# Your instructions
Which lines of the entries below hold the word "hrank"? Report each of them.

# Records for this task
/-- **`Var H_k(Z_0) ≤ Var_π f + (1 − A)^k(c − a)²(2/A² + 1/A + 1)`** (the exact one-plaquette heat-bath sampler (`A = Z/(c^{#B}M^k)`); Hausdorff `G`). [ours] -/
theorem heatBath_crn_unbiased_variance_le [T2Space G] [MeasurableSingletonClass G] (hL : 2 ≤ L) {w : G → ℝ} (hw : Continuous w) {m M : ℝ} (hm0 : 0 < m)
    (hm : ∀ g, m ≤ w g) (hM : ∀ g, w g ≤ M) (hw1 : w 1 = M)
    (B : Finset (Plaquette d L)) (t : Plaquette d L → Edge d L)
    (ht : ∀ p ∈ B, t p ∈ ({(p.1, p.2.1.1), (p.1.shift p.2.1.1, p.2.1.2),
        (p.1.shift p.2.1.2, p.2.1.1), (p.1, p.2.1.2)} : Finset (Edge d L)))
    (rank : Plaquette d L → ℕ)
    (hrank : ∀ p ∈ B, ∀ p' ∈ B, p ≠ p' → t p ∈ ({(p'.1, p'.2.1.1), (p'.1.shift p'.2.1.1, p'.2.1.2),
        (p'.1.shift p'.2.1.2, p'.2.1.1), (p'.1, p'.2.1.2)} : Finset (Edge d L)) → rank p < rank p')
    (π q : Measure (GaugeConfig d L G)) [IsProbabilityMeasure π] [IsProbabilityMeasure q]
    (hπ : π = (Measure.pi fun _ : Edge d L => haarProbability G).withDensity fun U =>
      ENNReal.ofReal ((∏ p : Plaquette d L, w (plaquetteHolonomy U p.1 p.2.1.1 p.2.1.2)) /
        ∫ V, ∏ p : Plaquette d L, w (plaquetteHolonomy V p.1 p.2.1.1 p.2.1.2)
          ∂(Measure.pi fun _ : Edge d L => haarProbability G)))
    (hq : q = (Measure.pi fun _ : Edge d L => haarProbability G).withDensity fun U =>
      ENNReal.ofReal ((∏ p ∈ B, w (plaquetteHolonomy U p.1 p.2.1.1 p.2.1.2)) /
        ∫ V, ∏ p ∈ B, w (plaquetteHolonomy V p.1 p.2.1.1 p.2.1.2)
          ∂(Measure.pi fun _ : Edge d L => haarProbability G)))
    [Fact (Measurable (fun U =>
        ((∫ V, ∏ p : Plaquette d L, w (plaquetteHolonomy V p.1 p.2.1.1 p.2.1.2) ∂(Measure.pi fun _ : Edge d L => haarProbability G)) /
          ((∫ V, ∏ p ∈ B, w (plaquetteHolonomy V p.1 p.2.1.1 p.2.1.2)
            ∂(Measure.pi fun _ : Edge d L => haarProbability G)) *
            ∏ p ∈ Finset.univ \ B, w (plaquetteHolonomy U p.1 p.2.1.1 p.2.1.2)))⁻¹))]
    (Khat : Kernel (GaugeConfig d L G × GaugeConfig d L G) (GaugeConfig d L G × GaugeConfig d L G))
    [IsMarkovKernel Khat]
    (hK : ∀ z : GaugeConfig d L G × GaugeConfig d L G, Khat z =
      (q.prod (volume : Measure unitInterval)).map (fun p : GaugeConfig d L G × unitInterval =>
        ((if (p.2 : ℝ) * (fun U =>
        ((∫ V, ∏ p : Plaquette d L, w (plaquetteHolonomy V p.1 p.2.1.1 p.2.1.2) ∂(Measure.pi fun _ : Edge d L => haarProbability G)) /
          ((∫ V, ∏ p ∈ B, w (plaquetteHolonomy V p.1 p.2.1.1 p.2.1.2)
            ∂(Measure.pi fun _ : Edge d L => haarProbability G)) *
            ∏ p ∈ Finset.univ \ B, w (plaquetteHolonomy U p.1 p.2.1.1 p.2.1.2)))⁻¹) z.1 ≤ (fun U =>
        ((∫ V, ∏ p : Plaquette d L, w (plaquetteHolonomy V p.1 p.2.1.1 p.2.1.2) ∂(Measure.pi fun _ : Edge d L => haarProbability G)) /
          ((∫ V, ∏ p ∈ B, w (plaquetteHolonomy V p.1 p.2.1.1 p.2.1.2)
            ∂(Measure.pi fun _ : Edge d L => haarProbability G)) *
            ∏ p ∈ Finset.univ \ B, w (plaquetteHolonomy U p.1 p.2.1.1 p.2.1.2)))⁻¹) p.1 then p.1 else z.1),
          (if (p.2 : ℝ) * (fun U =>
        ((∫ V, ∏ p : Plaquette d L, w (plaquetteHolonomy V p.1 p.2.1.1 p.2.1.2) ∂(Measure.pi fun _ : Edge d L => haarProbability G)) /
          ((∫ V, ∏ p ∈ B, w (plaquetteHolonomy V p.1 p.2.1.1 p.2.1.2)
            ∂(Measure.pi fun _ : Edge d L => haarProbability G)) *
            ∏ p ∈ Finset.univ \ B, w (plaquetteHolonomy U p.1 p.2.1.1 p.2.1.2)))⁻¹) z.2 ≤ (fun U =>
        ((∫ V, ∏ p : Plaquette d L, w (plaquetteHolonomy V p.1 p.2.1.1 p.2.1.2) ∂(Measure.pi fun _ : Edge d L => haarProbability G)) /
          ((∫ V, ∏ p ∈ B, w (plaquetteHolonomy V p.1 p.2.1.1 p.2.1.2)
            ∂(Measure.pi fun _ : Edge d L => haarProbability G)) *
            ∏ p ∈ Finset.univ \ B, w (plaquetteHolonomy U p.1 p.2.1.1 p.2.1.2)))⁻¹) p.1 then p.1 else z.2))))
{Ω' : Type*} {mΩ' : MeasurableSpace Ω'} {μ : Measure Ω'} [IsProbabilityMeasure μ]
    {Z : ℕ → Ω' → (ℕ → GaugeConfig d L G × GaugeConfig d L G)} (ν : Measure (GaugeConfig d L G × GaugeConfig d L G)) [IsProbabilityMeasure ν]
    {f : GaugeConfig d L G → ℝ} (hf : Measurable f) {a c : ℝ} (ha : ∀ x, a ≤ f x) (hc : ∀ x, f x ≤ c) (k : ℕ)
    (hZm : ∀ j, Measurable (Z j))
    (hlaw : ∀ j, μ.map (Z j) = Kernel.trajMeasure (X := fun _ : ℕ => GaugeConfig d L G × GaugeConfig d L G) ν
      (fun n : ℕ => Khat.comap (fun h : (i : ↥(Finset.Iic n)) → GaugeConfig d L G × GaugeConfig d L G => h ⟨n, Finset.mem_Iic.2 le_rfl⟩)
        (measurable_pi_apply _))) :
    Var[fun ω => f ((Z 0 ω k).2) + ∑' n, (f ((Z 0 ω (k + n)).1) - f ((Z 0 ω (k + n)).2)); μ] ≤
      ∫ y, (f y - ∫ x, f x ∂(π)) ^ 2
          ∂(π) +
        (1 - (((∫ V, ∏ p : Plaquette d L, w (plaquetteHolonomy V p.1 p.2.1.1 p.2.1.2) ∂(Measure.pi fun _ : Edge d L => haarProbability G)) /
        ((∫ g, w g ∂(haarProbability G)) ^ B.card * M ^ (Finset.univ \ B).card)))) ^ k * (c - a) ^ 2 * (2 * (((∫ V, ∏ p : Plaquette d L, w (plaquetteHolonomy V p.1 p.2.1.1 p.2.1.2) ∂(Measure.pi fun _ : Edge d L => haarProbability G)) /
        ((∫ g, w g ∂(haarProbability G)) ^ B.card * M ^ (Finset.univ \ B).card)))⁻¹ ^ 2 + (((∫ V, ∏ p : Plaquette d L, w (plaquetteHolonomy V p.1 p.2.1.1 p.2.1.2) ∂(Measure.pi fun _ : Edge d L => haarProbability G)) /
        ((∫ g, w g ∂(haarProbability G)) ^ B.card * M ^ (Finset.univ \ B).card)))⁻¹ + 1) := by
  obtain ⟨hA, hρq, hmax, hρm, hρpos⟩ := heatBath_cold_acceptMass_eq hL hw hm0 hm hM hw1 B t ht rank hrank π q hπ hq
  set cold : GaugeConfig d L G := fun _ => (1 : G) with hcold
  set ρ : GaugeConfig d L G → ℝ := fun U => ((∫ V, ∏ p : Plaquette d L, w (plaquetteHolonomy V p.1 p.2.1.1 p.2.1.2) ∂(Measure.pi fun _ : Edge d L => haarProbability G)) /
          ((∫ V, ∏ p ∈ B, w (plaquetteHolonomy V p.1 p.2.1.1 p.2.1.2)
            ∂(Measure.pi fun _ : Edge d L => haarProbability G)) *
            ∏ p ∈ Finset.univ \ B, w (plaquetteHolonomy U p.1 p.2.1.1 p.2.1.2))) with hρ
  have hw0' : ∀ U, 0 < (ρ U)⁻¹ := fun U => inv_pos.2 (hρpos U)
  have hπ' : (q.withDensity fun U => ENNReal.ofReal (ρ U)⁻¹) = π := withDensity_inv_density hρm hρpos hρq
  haveI : IsProbabilityMeasure (q.withDensity fun U => ENNReal.ofReal (ρ U)⁻¹) := by rw [hπ']; infer_instance
  have hone : ∫⁻ y, ENNReal.ofReal (ρ y)⁻¹ ∂q = ENNReal.ofReal 1 := by
    have h : π Set.univ = 1 := measure_univ
    rw [← hπ', withDensity_apply _ MeasurableSet.univ, Measure.restrict_univ] at h
    rw [h, ENNReal.ofReal_one]
  have hA' := imhAcceptMass_toReal_eq_of_forall_le (q := q) hw0' cold hmax zero_le_one hone
  have hrate : ((ρ cold)⁻¹)⁻¹ = ((∫ V, ∏ p : Plaquette d L, w (plaquetteHolonomy V p.1 p.2.1.1 p.2.1.2) ∂(Measure.pi fun _ : Edge d L => haarProbability G)) /
        ((∫ g, w g ∂(haarProbability G)) ^ B.card * M ^ (Finset.univ \ B).card)) := by
    rw [← hA, hA', one_div]
  have h := crnLag_untruncated_replica_variance_le (q := q) hw0' hmax Khat hK ν hf ha hc k hZm hlaw (x₀ := cold)
  rw [hrate] at h
  rw [show (ρ cold)⁻¹ = (((∫ V, ∏ p : Plaquette d L, w (plaquetteHolonomy V p.1 p.2.1.1 p.2.1.2) ∂(Measure.pi fun _ : Edge d L => haarProbability G)) /
        ((∫ g, w g ∂(haarProbability G)) ^ B.card * M ^ (Finset.univ \ B).card)))⁻¹ from by rw [← hrate, inv_inv]] at h
  rw [hπ'] at h
  exact h

end Summit.Ventures.LatticeQCDFlow.Theory2.Autoregressive

end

# Answer space
    (hrank : ∀ p ∈ B, ∀ p' ∈ B, p ≠ p' → t p ∈ ({(p'.1, p'.2.1.1), (p'.1.shift p'.2.1.1, p'.2.1.2),
  obtain ⟨hA, hρq, hmax, hρm, hρpos⟩ := heatBath_cold_acceptMass_eq hL hw hm0 hm hM hw1 B t ht rank hrank π q hπ hq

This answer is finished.